> [Task directions]:
Of the entries below, return only those lines from the line with "Ideal.Quotient.mk _ (chartGen c 3 2)" to the line with "(Function.injective_of_subsingleton _) (fun k", exactly, both included.

> [Information shown]:

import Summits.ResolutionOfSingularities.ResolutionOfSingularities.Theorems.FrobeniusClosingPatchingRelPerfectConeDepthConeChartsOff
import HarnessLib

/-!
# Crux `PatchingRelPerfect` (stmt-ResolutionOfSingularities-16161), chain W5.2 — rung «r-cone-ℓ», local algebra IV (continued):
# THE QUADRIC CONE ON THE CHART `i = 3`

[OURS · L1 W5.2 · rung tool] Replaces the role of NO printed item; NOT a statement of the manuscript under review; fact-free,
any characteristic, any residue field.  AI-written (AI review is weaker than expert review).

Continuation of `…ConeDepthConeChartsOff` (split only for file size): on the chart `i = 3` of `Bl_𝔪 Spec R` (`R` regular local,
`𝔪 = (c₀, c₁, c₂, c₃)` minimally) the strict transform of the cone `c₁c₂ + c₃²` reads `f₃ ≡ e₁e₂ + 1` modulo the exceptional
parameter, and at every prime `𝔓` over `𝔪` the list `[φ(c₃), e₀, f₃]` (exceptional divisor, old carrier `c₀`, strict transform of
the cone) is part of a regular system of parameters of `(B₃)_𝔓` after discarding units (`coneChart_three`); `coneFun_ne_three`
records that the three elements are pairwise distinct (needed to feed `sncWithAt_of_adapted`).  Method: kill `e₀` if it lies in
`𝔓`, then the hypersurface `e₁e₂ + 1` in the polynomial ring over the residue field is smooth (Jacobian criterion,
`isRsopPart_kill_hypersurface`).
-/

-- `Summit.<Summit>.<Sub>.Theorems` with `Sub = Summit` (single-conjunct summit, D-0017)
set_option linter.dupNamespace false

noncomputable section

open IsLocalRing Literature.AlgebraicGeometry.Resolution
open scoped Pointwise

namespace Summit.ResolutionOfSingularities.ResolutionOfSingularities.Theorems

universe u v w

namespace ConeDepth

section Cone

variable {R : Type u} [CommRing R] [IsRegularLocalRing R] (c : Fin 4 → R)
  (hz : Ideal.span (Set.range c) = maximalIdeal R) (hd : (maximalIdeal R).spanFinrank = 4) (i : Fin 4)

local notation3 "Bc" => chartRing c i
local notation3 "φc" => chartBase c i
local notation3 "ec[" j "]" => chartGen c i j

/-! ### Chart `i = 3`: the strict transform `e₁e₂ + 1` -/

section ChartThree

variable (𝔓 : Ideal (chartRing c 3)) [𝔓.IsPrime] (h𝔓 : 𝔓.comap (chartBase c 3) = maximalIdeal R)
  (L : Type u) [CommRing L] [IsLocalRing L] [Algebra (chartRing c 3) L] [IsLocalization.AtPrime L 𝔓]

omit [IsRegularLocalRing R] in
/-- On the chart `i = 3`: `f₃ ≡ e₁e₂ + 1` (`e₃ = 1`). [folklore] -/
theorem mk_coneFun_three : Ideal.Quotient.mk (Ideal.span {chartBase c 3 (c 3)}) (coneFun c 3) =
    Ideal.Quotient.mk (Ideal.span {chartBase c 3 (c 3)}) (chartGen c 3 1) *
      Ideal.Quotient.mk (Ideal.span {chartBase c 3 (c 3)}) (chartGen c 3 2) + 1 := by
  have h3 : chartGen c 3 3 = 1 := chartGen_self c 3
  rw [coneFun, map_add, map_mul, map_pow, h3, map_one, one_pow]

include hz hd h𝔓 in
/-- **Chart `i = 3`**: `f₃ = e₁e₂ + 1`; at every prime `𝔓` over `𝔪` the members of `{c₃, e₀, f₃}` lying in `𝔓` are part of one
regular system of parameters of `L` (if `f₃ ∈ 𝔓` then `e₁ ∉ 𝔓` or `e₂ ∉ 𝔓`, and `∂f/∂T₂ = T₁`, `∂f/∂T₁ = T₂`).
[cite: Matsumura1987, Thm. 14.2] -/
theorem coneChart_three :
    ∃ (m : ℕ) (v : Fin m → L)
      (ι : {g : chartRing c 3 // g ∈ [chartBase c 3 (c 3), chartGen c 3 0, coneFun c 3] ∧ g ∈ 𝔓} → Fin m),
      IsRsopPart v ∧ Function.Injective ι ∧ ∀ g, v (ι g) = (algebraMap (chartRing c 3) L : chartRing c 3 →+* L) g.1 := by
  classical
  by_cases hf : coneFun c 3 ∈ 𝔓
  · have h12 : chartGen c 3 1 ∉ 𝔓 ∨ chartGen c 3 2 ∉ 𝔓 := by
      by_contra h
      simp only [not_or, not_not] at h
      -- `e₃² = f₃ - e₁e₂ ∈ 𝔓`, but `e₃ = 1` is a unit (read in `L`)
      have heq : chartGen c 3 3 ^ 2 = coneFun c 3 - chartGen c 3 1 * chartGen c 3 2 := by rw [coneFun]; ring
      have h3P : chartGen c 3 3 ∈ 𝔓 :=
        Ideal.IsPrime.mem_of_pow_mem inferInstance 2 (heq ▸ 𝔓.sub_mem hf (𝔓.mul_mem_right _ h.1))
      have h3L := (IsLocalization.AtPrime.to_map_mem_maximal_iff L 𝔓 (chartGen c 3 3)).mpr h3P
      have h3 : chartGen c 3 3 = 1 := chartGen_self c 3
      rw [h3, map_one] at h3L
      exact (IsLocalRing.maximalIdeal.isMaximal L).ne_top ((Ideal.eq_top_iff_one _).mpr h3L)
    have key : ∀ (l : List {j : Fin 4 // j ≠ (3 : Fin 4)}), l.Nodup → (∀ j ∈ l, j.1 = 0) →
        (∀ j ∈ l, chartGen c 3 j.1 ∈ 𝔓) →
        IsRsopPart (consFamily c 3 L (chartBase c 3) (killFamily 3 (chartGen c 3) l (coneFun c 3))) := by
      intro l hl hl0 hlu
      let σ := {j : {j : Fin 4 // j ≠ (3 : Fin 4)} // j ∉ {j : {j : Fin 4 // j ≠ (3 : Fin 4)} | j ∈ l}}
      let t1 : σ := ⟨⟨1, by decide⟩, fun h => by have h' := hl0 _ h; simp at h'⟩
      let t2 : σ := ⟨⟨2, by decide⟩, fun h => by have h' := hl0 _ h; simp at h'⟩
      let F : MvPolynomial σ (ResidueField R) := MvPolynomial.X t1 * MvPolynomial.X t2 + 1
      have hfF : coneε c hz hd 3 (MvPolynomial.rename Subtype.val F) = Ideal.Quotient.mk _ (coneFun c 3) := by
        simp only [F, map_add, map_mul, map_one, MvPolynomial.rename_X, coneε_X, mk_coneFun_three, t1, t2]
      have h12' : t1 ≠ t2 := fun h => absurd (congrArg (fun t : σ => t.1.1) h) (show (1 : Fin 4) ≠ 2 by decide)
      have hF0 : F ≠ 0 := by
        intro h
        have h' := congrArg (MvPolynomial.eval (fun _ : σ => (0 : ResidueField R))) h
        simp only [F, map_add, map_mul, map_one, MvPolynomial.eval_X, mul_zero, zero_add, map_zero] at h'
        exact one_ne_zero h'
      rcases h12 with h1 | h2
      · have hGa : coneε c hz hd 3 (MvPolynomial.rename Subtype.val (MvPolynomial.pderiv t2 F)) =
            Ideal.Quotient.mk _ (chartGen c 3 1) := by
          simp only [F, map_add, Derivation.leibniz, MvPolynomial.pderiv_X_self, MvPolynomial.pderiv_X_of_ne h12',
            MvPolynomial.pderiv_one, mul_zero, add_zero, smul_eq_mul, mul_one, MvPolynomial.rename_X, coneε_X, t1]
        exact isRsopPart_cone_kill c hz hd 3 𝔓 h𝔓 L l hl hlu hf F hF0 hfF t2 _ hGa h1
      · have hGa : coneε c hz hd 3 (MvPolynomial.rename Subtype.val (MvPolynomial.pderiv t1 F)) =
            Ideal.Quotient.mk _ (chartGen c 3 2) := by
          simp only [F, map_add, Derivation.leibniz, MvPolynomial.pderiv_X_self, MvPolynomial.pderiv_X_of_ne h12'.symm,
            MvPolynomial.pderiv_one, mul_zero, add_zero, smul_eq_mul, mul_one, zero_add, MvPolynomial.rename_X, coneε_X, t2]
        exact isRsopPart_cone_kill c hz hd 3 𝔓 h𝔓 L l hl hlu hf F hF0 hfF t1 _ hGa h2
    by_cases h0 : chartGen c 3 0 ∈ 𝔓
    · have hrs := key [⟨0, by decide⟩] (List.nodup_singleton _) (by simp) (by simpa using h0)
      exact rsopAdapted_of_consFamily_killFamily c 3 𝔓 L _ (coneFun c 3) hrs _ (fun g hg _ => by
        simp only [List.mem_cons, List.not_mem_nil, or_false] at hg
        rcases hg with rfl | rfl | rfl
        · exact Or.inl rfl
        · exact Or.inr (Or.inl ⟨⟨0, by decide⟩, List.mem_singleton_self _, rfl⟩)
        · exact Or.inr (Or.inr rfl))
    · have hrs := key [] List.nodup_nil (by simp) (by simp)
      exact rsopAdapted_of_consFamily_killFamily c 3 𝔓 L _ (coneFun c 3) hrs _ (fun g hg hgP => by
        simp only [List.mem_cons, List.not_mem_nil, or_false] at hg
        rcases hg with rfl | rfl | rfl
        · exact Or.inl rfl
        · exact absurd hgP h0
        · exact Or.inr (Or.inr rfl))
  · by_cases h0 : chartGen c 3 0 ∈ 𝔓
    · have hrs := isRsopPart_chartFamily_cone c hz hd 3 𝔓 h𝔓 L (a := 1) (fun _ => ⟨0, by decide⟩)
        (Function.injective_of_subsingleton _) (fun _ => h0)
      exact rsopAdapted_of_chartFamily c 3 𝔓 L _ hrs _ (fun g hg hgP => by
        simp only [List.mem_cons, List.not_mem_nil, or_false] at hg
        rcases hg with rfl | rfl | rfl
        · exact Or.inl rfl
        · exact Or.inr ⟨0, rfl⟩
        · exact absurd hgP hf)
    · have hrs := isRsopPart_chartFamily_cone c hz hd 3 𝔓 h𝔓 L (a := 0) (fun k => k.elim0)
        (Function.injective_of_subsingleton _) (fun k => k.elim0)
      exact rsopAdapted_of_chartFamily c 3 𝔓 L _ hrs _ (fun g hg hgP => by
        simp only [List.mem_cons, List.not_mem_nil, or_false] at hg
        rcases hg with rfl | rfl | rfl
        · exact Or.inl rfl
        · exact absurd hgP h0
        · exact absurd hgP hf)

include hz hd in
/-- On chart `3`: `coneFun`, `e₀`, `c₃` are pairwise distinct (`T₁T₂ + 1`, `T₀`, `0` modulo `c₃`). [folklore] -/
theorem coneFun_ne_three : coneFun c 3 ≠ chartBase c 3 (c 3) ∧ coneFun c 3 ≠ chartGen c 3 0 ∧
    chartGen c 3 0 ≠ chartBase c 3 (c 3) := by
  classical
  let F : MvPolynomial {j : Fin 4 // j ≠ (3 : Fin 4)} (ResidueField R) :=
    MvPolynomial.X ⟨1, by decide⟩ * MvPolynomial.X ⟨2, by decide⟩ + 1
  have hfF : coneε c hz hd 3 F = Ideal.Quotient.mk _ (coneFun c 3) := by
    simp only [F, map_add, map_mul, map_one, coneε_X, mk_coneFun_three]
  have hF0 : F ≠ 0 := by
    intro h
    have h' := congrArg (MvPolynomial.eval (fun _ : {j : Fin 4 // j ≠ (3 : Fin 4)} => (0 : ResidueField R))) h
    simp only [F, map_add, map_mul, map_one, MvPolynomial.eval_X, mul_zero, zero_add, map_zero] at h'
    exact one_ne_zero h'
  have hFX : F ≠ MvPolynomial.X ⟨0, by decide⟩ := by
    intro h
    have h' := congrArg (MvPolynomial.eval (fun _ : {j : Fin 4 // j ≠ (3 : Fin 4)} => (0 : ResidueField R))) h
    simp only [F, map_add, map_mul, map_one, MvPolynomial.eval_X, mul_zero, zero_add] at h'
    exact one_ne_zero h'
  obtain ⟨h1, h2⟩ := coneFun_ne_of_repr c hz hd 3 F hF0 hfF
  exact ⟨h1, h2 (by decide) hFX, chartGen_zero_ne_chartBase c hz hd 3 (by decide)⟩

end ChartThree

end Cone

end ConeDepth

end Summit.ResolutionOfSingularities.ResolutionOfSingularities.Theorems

> [Task answer]:
            Ideal.Quotient.mk _ (chartGen c 3 2) := by
          simp only [F, map_add, Derivation.leibniz, MvPolynomial.pderiv_X_self, MvPolynomial.pderiv_X_of_ne h12'.symm,
            MvPolynomial.pderiv_one, mul_zero, add_zero, smul_eq_mul, mul_one, zero_add, MvPolynomial.rename_X, coneε_X, t2]
        exact isRsopPart_cone_kill c hz hd 3 𝔓 h𝔓 L l hl hlu hf F hF0 hfF t1 _ hGa h2
    by_cases h0 : chartGen c 3 0 ∈ 𝔓
    · have hrs := key [⟨0, by decide⟩] (List.nodup_singleton _) (by simp) (by simpa using h0)
      exact rsopAdapted_of_consFamily_killFamily c 3 𝔓 L _ (coneFun c 3) hrs _ (fun g hg _ => by
        simp only [List.mem_cons, List.not_mem_nil, or_false] at hg
        rcases hg with rfl | rfl | rfl
        · exact Or.inl rfl
        · exact Or.inr (Or.inl ⟨⟨0, by decide⟩, List.mem_singleton_self _, rfl⟩)
        · exact Or.inr (Or.inr rfl))
    · have hrs := key [] List.nodup_nil (by simp) (by simp)
      exact rsopAdapted_of_consFamily_killFamily c 3 𝔓 L _ (coneFun c 3) hrs _ (fun g hg hgP => by
        simp only [List.mem_cons, List.not_mem_nil, or_false] at hg
        rcases hg with rfl | rfl | rfl
        · exact Or.inl rfl
        · exact absurd hgP h0
        · exact Or.inr (Or.inr rfl))
  · by_cases h0 : chartGen c 3 0 ∈ 𝔓
    · have hrs := isRsopPart_chartFamily_cone c hz hd 3 𝔓 h𝔓 L (a := 1) (fun _ => ⟨0, by decide⟩)
        (Function.injective_of_subsingleton _) (fun _ => h0)
      exact rsopAdapted_of_chartFamily c 3 𝔓 L _ hrs _ (fun g hg hgP => by
        simp only [List.mem_cons, List.not_mem_nil, or_false] at hg
        rcases hg with rfl | rfl | rfl
        · exact Or.inl rfl
        · exact Or.inr ⟨0, rfl⟩
        · exact absurd hgP hf)
    · have hrs := isRsopPart_chartFamily_cone c hz hd 3 𝔓 h𝔓 L (a := 0) (fun k => k.elim0)
        (Function.injective_of_subsingleton _) (fun k => k.elim0)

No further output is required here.